● **Data shown**
/-! ## The danger half of the one-sided test-vector lemma -/

/-- **Danger bound** (TORUS-analysis §4 (a)).  Let `sᵢ` be finitely many continuous functions with
all products `sᵢ sⱼ` integrable on `(0, ∞)` and Gram entries `SSᵢⱼ = ∫₀^∞ sᵢ sⱼ`, weights `mᵢ ≥ 0`,
and suppose the Rayleigh bound `Σᵢⱼ zᵢ zⱼ √mᵢ √mⱼ SSᵢⱼ ≤ Λ Σ zᵢ²` (`Λ ≥ 0`).  Then for every
continuous compactly supported real `f`: `Σᵢ mᵢ (∫₀^∞ f sᵢ)² ≤ Λ ∫₀^∞ f²`.  Proof: with
`vᵢ = √mᵢ ∫ f sᵢ`, `|v|² = ∫ f · (Σ vᵢ √mᵢ sᵢ) ≤ ‖f‖ · (Λ |v|²)^{1/2}`. [folklore] -/
theorem torusSep_danger_bound {ι : Type*} [Fintype ι] (m : ι → ℝ) (hm : ∀ i, 0 ≤ m i)
    (s : ι → ℝ → ℝ) (hsc : ∀ i, Continuous (s i))
    (hss : ∀ i j, IntegrableOn (fun u ↦ s i u * s j u) (Ioi 0)) (SS : ι → ι → ℝ)
    (hSS : ∀ i j, SS i j = ∫ u in Ioi (0 : ℝ), s i u * s j u) (Λ : ℝ) (hΛ0 : 0 ≤ Λ)
    (hΛ : ∀ z : ι → ℝ, ∑ i, ∑ j, z i * z j * (Real.sqrt (m i) * Real.sqrt (m j) * SS i j) ≤
      Λ * ∑ i, z i ^ 2)
    {f : ℝ → ℝ} (hf : Continuous f) (hfs : HasCompactSupport f) :
    ∑ i, m i * (∫ u in Ioi (0 : ℝ), f u * s i u) ^ 2 ≤ Λ * ∫ u in Ioi (0 : ℝ), f u ^ 2 := by
  set v : ι → ℝ := fun i ↦ Real.sqrt (m i) * ∫ u in Ioi (0 : ℝ), f u * s i u with hv
  have hv2 : ∑ i, v i ^ 2 = ∑ i, m i * (∫ u in Ioi (0 : ℝ), f u * s i u) ^ 2 := by
    refine Finset.sum_congr rfl fun i _ ↦ ?_
    rw [hv]
    dsimp only
    rw [mul_pow, Real.sq_sqrt (hm i)]
  rw [← hv2]
  -- integrability facts
  have hfs_i : ∀ i, Integrable (fun u ↦ f u * s i u) (volume.restrict (Ioi (0 : ℝ))) := fun i ↦
    ((hf.mul (hsc i)).integrable_of_hasCompactSupport hfs.mul_right).integrableOn
  have hf2 : Integrable (fun u ↦ f u ^ 2) (volume.restrict (Ioi (0 : ℝ))) :=
    (((hf.mul hf).integrable_of_hasCompactSupport hfs.mul_right).integrableOn (s := Ioi 0)).congr
      (ae_of_all _ fun u ↦ (sq (f u)).symm)
  set Sv : ℝ → ℝ := fun u ↦ ∑ i, (v i * Real.sqrt (m i)) * s i u with hSv
  have hSv2 : Integrable (fun u ↦ Sv u ^ 2) (volume.restrict (Ioi (0 : ℝ))) :=
    torusSep_integrable_sum_sq univ s _ fun i _ j _ ↦ hss i j
  have hfSv : Integrable (fun u ↦ f u * Sv u) (volume.restrict (Ioi (0 : ℝ))) := by
    have e : (fun u ↦ f u * Sv u) = fun u ↦ ∑ i, (v i * Real.sqrt (m i)) * (f u * s i u) := by
      funext u
      rw [hSv]
      dsimp only
      rw [Finset.mul_sum]
      refine Finset.sum_congr rfl fun i _ ↦ ?_
      ring
    rw [e]
    exact integrable_finsetSum univ fun i _ ↦ (hfs_i i).const_mul _
  -- `|v|² = ∫ f · Sv`
  have hnorm : ∑ i, v i ^ 2 = ∫ u in Ioi (0 : ℝ), f u * Sv u := by
    rw [hSv]
    dsimp only
    rw [torusSep_integral_mul_sum univ f s _ fun i _ ↦ hfs_i i]
    refine Finset.sum_congr rfl fun i _ ↦ ?_
    rw [hv]
    ring
  -- `∫ Sv² = Q_S(v) ≤ Λ |v|²`
  have hSvsq : ∫ u in Ioi (0 : ℝ), Sv u ^ 2 ≤ Λ * ∑ i, v i ^ 2 := by
    rw [hSv]
    dsimp only
    rw [torusSep_integral_sum_sq univ s _ fun i _ j _ ↦ hss i j]
    have e : ∑ i, ∑ j, v i * Real.sqrt (m i) * (v j * Real.sqrt (m j)) *
        ∫ u in Ioi (0 : ℝ), s i u * s j u =
        ∑ i, ∑ j, v i * v j * (Real.sqrt (m i) * Real.sqrt (m j) * SS i j) := by
      refine Finset.sum_congr rfl fun i _ ↦ Finset.sum_congr rfl fun j _ ↦ ?_
      rw [hSS i j]
      ring
    rw [e]
    exact hΛ v
  -- Cauchy–Schwarz and the conclusion
  have hCS := sq_integral_mul_le hf2 hSv2 hfSv
  have hV0 : 0 ≤ ∑ i, v i ^ 2 := Finset.sum_nonneg fun i _ ↦ sq_nonneg _
  have hF0 : 0 ≤ ∫ u in Ioi (0 : ℝ), f u ^ 2 := integral_nonneg fun u ↦ sq_nonneg _
  rcases hV0.eq_or_lt with hV | hV
  · rw [← hV]
    exact mul_nonneg hΛ0 hF0
  · -- `|v|⁴ ≤ ‖f‖² Λ |v|²`
    have h1 : (∑ i, v i ^ 2) ^ 2 ≤ (∫ u in Ioi (0 : ℝ), f u ^ 2) * (Λ * ∑ i, v i ^ 2) := by
      rw [hnorm] at hV ⊢
      exact hCS.trans (mul_le_mul_of_nonneg_left (by rwa [← hnorm]) hF0)
    nlinarith

/-! ## The cosine and sine families: Gram entries in closed form -/

/-- Integrability on `(0, ∞)` of a product `e^{-ηu} k₁ · e^{-ηu} k₂` with `|k₁|, |k₂| ≤ 1`
continuous (`η > 0`). [folklore] -/
theorem torusSep_integrableOn_prod {η : ℝ} (hη : 0 < η) {k₁ k₂ : ℝ → ℝ} (hk₁ : Continuous k₁)
    (hk₂ : Continuous k₂) (h₁ : ∀ u, |k₁ u| ≤ 1) (h₂ : ∀ u, |k₂ u| ≤ 1) :
    IntegrableOn (fun u ↦ Real.exp (-(η * u)) * k₁ u * (Real.exp (-(η * u)) * k₂ u)) (Ioi 0) := by
  have e : (fun u ↦ Real.exp (-(η * u)) * k₁ u * (Real.exp (-(η * u)) * k₂ u)) =
      fun u ↦ Real.exp (-(2 * η * u)) * (k₁ u * k₂ u) := by
    funext u
    have : Real.exp (-(2 * η * u)) = Real.exp (-(η * u)) * Real.exp (-(η * u)) := by
      rw [← Real.exp_add]
      ring_nf
    rw [this]
    ring
  rw [e]
  refine torusSep_integrableOn_exp_mul hη (by fun_prop : Continuous fun u ↦ k₁ u * k₂ u)
    (fun u ↦ ?_) 0
  rw [abs_mul]
  exact mul_le_one₀ (h₁ u) (abs_nonneg _) (h₂ u)

/-- `⟨c_g, c_h⟩ = (h_a(g-h) + h_a(g+h))/2` on `(0, ∞)`. [folklore] -/
theorem torusSep_gram_cc {η : ℝ} (hη : 0 < η) (a g h : ℝ) {H : ℝ → ℝ}
    (hH : ∀ ω, H ω = (2 * η * Real.cos (ω * a) + ω * Real.sin (ω * a)) / (4 * η ^ 2 + ω ^ 2)) :
    ∫ u in Ioi (0 : ℝ), Real.exp (-(η * u)) * Real.cos (g * (u - a)) *
        (Real.exp (-(η * u)) * Real.cos (h * (u - a))) = (H (g - h) + H (g + h)) / 2 := by
  have e : ∀ u : ℝ, Real.exp (-(η * u)) * Real.cos (g * (u - a)) *
      (Real.exp (-(η * u)) * Real.cos (h * (u - a))) =
      (Real.exp (-(2 * η * u)) * Real.cos ((g - h) * (u - a)) +
        Real.exp (-(2 * η * u)) * Real.cos ((g + h) * (u - a))) / 2 := by
    intro u
    have h2 : Real.exp (-(2 * η * u)) = Real.exp (-(η * u)) * Real.exp (-(η * u)) := by
      rw [← Real.exp_add]
      ring_nf
    have hc := Real.two_mul_cos_mul_cos (g * (u - a)) (h * (u - a))
    rw [show g * (u - a) - h * (u - a) = (g - h) * (u - a) by ring,
      show g * (u - a) + h * (u - a) = (g + h) * (u - a) by ring] at hc
    rw [h2, ← mul_add, ← hc]
    ring
  simp_rw [e]
  rw [integral_div, integral_add (torusSep_integrableOn_exp_cos hη _ a 0)
    (torusSep_integrableOn_exp_cos hη _ a 0), torusSep_integral_exp_cos hη,
    torusSep_integral_exp_cos hη, hH, hH]

/-- `⟨s_g, s_h⟩ = (h_a(g-h) - h_a(g+h))/2` on `(0, ∞)`. [folklore] -/
theorem torusSep_gram_ss {η : ℝ} (hη : 0 < η) (a g h : ℝ) {H : ℝ → ℝ}
    (hH : ∀ ω, H ω = (2 * η * Real.cos (ω * a) + ω * Real.sin (ω * a)) / (4 * η ^ 2 + ω ^ 2)) :
    ∫ u in Ioi (0 : ℝ), Real.exp (-(η * u)) * Real.sin (g * (u - a)) *
        (Real.exp (-(η * u)) * Real.sin (h * (u - a))) = (H (g - h) - H (g + h)) / 2 := by
  have e : ∀ u : ℝ, Real.exp (-(η * u)) * Real.sin (g * (u - a)) *
      (Real.exp (-(η * u)) * Real.sin (h * (u - a))) =
      (Real.exp (-(2 * η * u)) * Real.cos ((g - h) * (u - a)) -
        Real.exp (-(2 * η * u)) * Real.cos ((g + h) * (u - a))) / 2 := by
    intro u
    have h2 : Real.exp (-(2 * η * u)) = Real.exp (-(η * u)) * Real.exp (-(η * u)) := by
      rw [← Real.exp_add]
      ring_nf
    have hc := Real.two_mul_sin_mul_sin (g * (u - a)) (h * (u - a))
    rw [show g * (u - a) - h * (u - a) = (g - h) * (u - a) by ring,
      show g * (u - a) + h * (u - a) = (g + h) * (u - a) by ring] at hc
    rw [h2, ← mul_sub, ← hc]
    ring
  simp_rw [e]
  rw [integral_div, integral_sub (torusSep_integrableOn_exp_cos hη _ a 0)
    (torusSep_integrableOn_exp_cos hη _ a 0), torusSep_integral_exp_cos hη,
    torusSep_integral_exp_cos hη, hH, hH]

/-- `⟨c_g, s_h⟩ = (q_a(h-g) + q_a(h+g))/2` on `(0, ∞)`. [folklore] -/
theorem torusSep_gram_cs {η : ℝ} (hη : 0 < η) (a g h : ℝ) {Q : ℝ → ℝ}
    (hQ : ∀ ω, Q ω = (ω * Real.cos (ω * a) - 2 * η * Real.sin (ω * a)) / (4 * η ^ 2 + ω ^ 2)) :
    ∫ u in Ioi (0 : ℝ), Real.exp (-(η * u)) * Real.cos (g * (u - a)) *
        (Real.exp (-(η * u)) * Real.sin (h * (u - a))) = (Q (h - g) + Q (h + g)) / 2 := by
  have e : ∀ u : ℝ, Real.exp (-(η * u)) * Real.cos (g * (u - a)) *
      (Real.exp (-(η * u)) * Real.sin (h * (u - a))) =
      (Real.exp (-(2 * η * u)) * Real.sin ((h - g) * (u - a)) +
        Real.exp (-(2 * η * u)) * Real.sin ((h + g) * (u - a))) / 2 := by
    intro u
    have h2 : Real.exp (-(2 * η * u)) = Real.exp (-(η * u)) * Real.exp (-(η * u)) := by
      rw [← Real.exp_add]
      ring_nf
    have hc := Real.two_mul_sin_mul_cos (h * (u - a)) (g * (u - a))
    rw [show h * (u - a) - g * (u - a) = (h - g) * (u - a) by ring,
      show h * (u - a) + g * (u - a) = (h + g) * (u - a) by ring] at hc
    rw [h2, ← mul_add, ← hc]
    ring
  simp_rw [e]
  rw [integral_div, integral_add (torusSep_integrableOn_exp_sin hη _ a 0)
    (torusSep_integrableOn_exp_sin hη _ a 0), torusSep_integral_exp_sin hη,
    torusSep_integral_exp_sin hη, hQ, hQ]

/-! ## The normal form of one term of the mirror-pairing form -/

/-- Pointwise: `e^{i γ a} · f(u) e^{-(ρ-1/2)u} = f(u)e^{-ηu}cos(γ(u-a)) - i f(u)e^{-ηu}sin(γ(u-a))`
for `Re ρ = 1/2 + η`, `γ = Im ρ`. [folklore] -/
theorem torusSep_phase_mul_integrand {η : ℝ} {ρ : ℂ} (hρ : ρ.re = 1 / 2 + η) (a : ℝ) (f : ℝ → ℝ)
    (u : ℝ) :
    Complex.exp ((ρ.im : ℂ) * (a : ℂ) * Complex.I) *
        ((f u : ℂ) * Complex.exp (-((ρ - 1 / 2) * (u : ℂ)))) =
      ((f u * (Real.exp (-(η * u)) * Real.cos (ρ.im * (u - a))) : ℝ) : ℂ) -
        ((f u * (Real.exp (-(η * u)) * Real.sin (ρ.im * (u - a))) : ℝ) : ℂ) * Complex.I := by
  rw [mul_left_comm, ← Complex.exp_add]
  have hz_re : ((ρ.im : ℂ) * (a : ℂ) * Complex.I + -((ρ - 1 / 2) * (u : ℂ))).re = -(η * u) := by
    simp [Complex.mul_re, hρ]
  have hz_im : ((ρ.im : ℂ) * (a : ℂ) * Complex.I + -((ρ - 1 / 2) * (u : ℂ))).im =
      -(ρ.im * (u - a)) := by
    simp [Complex.mul_im]
    ring
  apply Complex.ext
  · simp only [Complex.mul_re, Complex.ofReal_re, Complex.ofReal_im, Complex.exp_re,
      Complex.exp_im, hz_re, hz_im, Real.cos_neg, Real.sin_neg, Complex.sub_re, Complex.I_re,
      Complex.I_im]
    ring
  · simp only [Complex.mul_im, Complex.ofReal_re, Complex.ofReal_im, Complex.exp_re,
      Complex.exp_im, hz_re, hz_im, Real.cos_neg, Real.sin_neg, Complex.sub_im, Complex.I_re,
      Complex.I_im]
    ring

/-- **Normal form of one term** (TORUS-analysis §1.1): for a continuous compactly supported real
`f`, `Re ρ = 1/2 + η` and `γ = Im ρ`,
`Re(e^{2iγa} F_f(ρ)²) = (∫₀^∞ f e^{-ηu} cos(γ(u-a)))² - (∫₀^∞ f e^{-ηu} sin(γ(u-a)))²`. [folklore] -/
theorem torusSep_re_phase_laplace_sq {f : ℝ → ℝ} (hf : Continuous f) (hfs : HasCompactSupport f)
    {η : ℝ} {ρ : ℂ} (hρ : ρ.re = 1 / 2 + η) (a : ℝ) :
    (Complex.exp (2 * (ρ.im : ℂ) * (a : ℂ) * Complex.I) *
        (∫ u in Ioi (0 : ℝ), (f u : ℂ) * Complex.exp (-((ρ - 1 / 2) * (u : ℂ)))) ^ 2).re =
      (∫ u in Ioi (0 : ℝ), f u * (Real.exp (-(η * u)) * Real.cos (ρ.im * (u - a)))) ^ 2 -
        (∫ u in Ioi (0 : ℝ), f u * (Real.exp (-(η * u)) * Real.sin (ρ.im * (u - a)))) ^ 2 := by
  set e1 := Complex.exp ((ρ.im : ℂ) * (a : ℂ) * Complex.I) with he1
  have he2 : Complex.exp (2 * (ρ.im : ℂ) * (a : ℂ) * Complex.I) = e1 * e1 := by
    rw [he1, ← Complex.exp_add]
    ring_nf
  rw [he2, show ∀ F : ℂ, e1 * e1 * F ^ 2 = (e1 * F) ^ 2 from fun F ↦ by ring,
    ← integral_const_mul]
  simp_rw [he1, torusSep_phase_mul_integrand hρ a f]
  have hA : Integrable (fun u ↦ ((f u * (Real.exp (-(η * u)) * Real.cos (ρ.im * (u - a))) : ℝ) : ℂ))
      (volume.restrict (Ioi (0 : ℝ))) :=
    ((hf.mul (by fun_prop)).integrable_of_hasCompactSupport hfs.mul_right).integrableOn.ofReal
  have hB : Integrable (fun u ↦ ((f u * (Real.exp (-(η * u)) * Real.sin (ρ.im * (u - a))) : ℝ) : ℂ)
      * Complex.I) (volume.restrict (Ioi (0 : ℝ))) :=
    ((hf.mul (by fun_prop)).integrable_of_hasCompactSupport hfs.mul_right).integrableOn.ofReal
      |>.mul_const _
  rw [integral_sub hA hB, integral_mul_const, integral_complex_ofReal, integral_complex_ofReal,
    sq, Complex.mul_re]
  simp only [Complex.sub_re, Complex.sub_im, Complex.mul_re, Complex.mul_im, Complex.ofReal_re,
    Complex.ofReal_im, Complex.I_re, Complex.I_im]
  ring

/-- The same normal form with the ABSOLUTE ordinate `|Im ρ|` (cosine is even, sine is odd and
enters squared). [folklore] -/
theorem torusSep_re_phase_laplace_sq_abs {f : ℝ → ℝ} (hf : Continuous f)
    (hfs : HasCompactSupport f) {η : ℝ} {ρ : ℂ} (hρ : ρ.re = 1 / 2 + η) (a : ℝ) :
    (Complex.exp (2 * (ρ.im : ℂ) * (a : ℂ) * Complex.I) *
        (∫ u in Ioi (0 : ℝ), (f u : ℂ) * Complex.exp (-((ρ - 1 / 2) * (u : ℂ)))) ^ 2).re =
      (∫ u in Ioi (0 : ℝ), f u * (Real.exp (-(η * u)) * Real.cos (|ρ.im| * (u - a)))) ^ 2 -
        (∫ u in Ioi (0 : ℝ), f u * (Real.exp (-(η * u)) * Real.sin (|ρ.im| * (u - a)))) ^ 2 := by
  rw [torusSep_re_phase_laplace_sq hf hfs hρ a]
  rcases abs_choice ρ.im with h | h
  · rw [h]
  · rw [h]
    simp only [neg_mul, Real.cos_neg, Real.sin_neg, mul_neg, integral_neg, neg_sq]

/-! ## Summary statement (the registered sub-goal of this helper file) -/

/-- **Gram forms** (summary of this file): the normal form of one term of the mirror-pairing form
with the absolute ordinate, and the three Gram entries of the cosine / sine families in closed
form. [folklore] -/
theorem torusSep_gramForms :
    ∀ η : ℝ, 0 < η → ∀ a : ℝ,
      (∀ f : ℝ → ℝ, Continuous f → HasCompactSupport f → ∀ ρ : ℂ, ρ.re = 1 / 2 + η →
        (Complex.exp (2 * (ρ.im : ℂ) * (a : ℂ) * Complex.I) *
          (∫ u in Set.Ioi (0 : ℝ), (f u : ℂ) * Complex.exp (-((ρ - 1 / 2) * (u : ℂ)))) ^ 2).re =
        (∫ u in Set.Ioi (0 : ℝ), f u * (Real.exp (-(η * u)) * Real.cos (|ρ.im| * (u - a)))) ^ 2 -
          (∫ u in Set.Ioi (0 : ℝ), f u * (Real.exp (-(η * u)) * Real.sin (|ρ.im| * (u - a)))) ^ 2) ∧
      (∀ g h : ℝ,
        ∫ u in Set.Ioi (0 : ℝ), Real.exp (-(η * u)) * Real.cos (g * (u - a)) *
            (Real.exp (-(η * u)) * Real.cos (h * (u - a))) =
          ((2 * η * Real.cos ((g - h) * a) + (g - h) * Real.sin ((g - h) * a)) /
              (4 * η ^ 2 + (g - h) ^ 2) +
            (2 * η * Real.cos ((g + h) * a) + (g + h) * Real.sin ((g + h) * a)) /
              (4 * η ^ 2 + (g + h) ^ 2)) / 2) ∧
      (∀ g h : ℝ,
        ∫ u in Set.Ioi (0 : ℝ), Real.exp (-(η * u)) * Real.sin (g * (u - a)) *
            (Real.exp (-(η * u)) * Real.sin (h * (u - a))) =
          ((2 * η * Real.cos ((g - h) * a) + (g - h) * Real.sin ((g - h) * a)) /
              (4 * η ^ 2 + (g - h) ^ 2) -
            (2 * η * Real.cos ((g + h) * a) + (g + h) * Real.sin ((g + h) * a)) /
              (4 * η ^ 2 + (g + h) ^ 2)) / 2) ∧
      (∀ g h : ℝ,
        ∫ u in Set.Ioi (0 : ℝ), Real.exp (-(η * u)) * Real.cos (g * (u - a)) *
            (Real.exp (-(η * u)) * Real.sin (h * (u - a))) =
          (((h - g) * Real.cos ((h - g) * a) - 2 * η * Real.sin ((h - g) * a)) /
              (4 * η ^ 2 + (h - g) ^ 2) +
            ((h + g) * Real.cos ((h + g) * a) - 2 * η * Real.sin ((h + g) * a)) /
              (4 * η ^ 2 + (h + g) ^ 2)) / 2) :=
  fun η hη a ↦ ⟨fun _ hf hfs _ hρ ↦ torusSep_re_phase_laplace_sq_abs hf hfs hρ a,
    fun g h ↦ torusSep_gram_cc hη a g h (H := fun ω ↦
      (2 * η * Real.cos (ω * a) + ω * Real.sin (ω * a)) / (4 * η ^ 2 + ω ^ 2)) (fun _ ↦ rfl),
    fun g h ↦ torusSep_gram_ss hη a g h (H := fun ω ↦
      (2 * η * Real.cos (ω * a) + ω * Real.sin (ω * a)) / (4 * η ^ 2 + ω ^ 2)) (fun _ ↦ rfl),
    fun g h ↦ torusSep_gram_cs hη a g h (Q := fun ω ↦
      (ω * Real.cos (ω * a) - 2 * η * Real.sin (ω * a)) / (4 * η ^ 2 + ω ^ 2)) (fun _ ↦ rfl)⟩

● **Aim of the exercise**
Reproduce only this range: the first line of the data above through the line with "and suppose the", both included, exactly as written.

● **Answer for this exercise**
/-! ## The danger half of the one-sided test-vector lemma -/

/-- **Danger bound** (TORUS-analysis §4 (a)).  Let `sᵢ` be finitely many continuous functions with
all products `sᵢ sⱼ` integrable on `(0, ∞)` and Gram entries `SSᵢⱼ = ∫₀^∞ sᵢ sⱼ`, weights `mᵢ ≥ 0`,
and suppose the Rayleigh bound `Σᵢⱼ zᵢ zⱼ √mᵢ √mⱼ SSᵢⱼ ≤ Λ Σ zᵢ²` (`Λ ≥ 0`).  Then for every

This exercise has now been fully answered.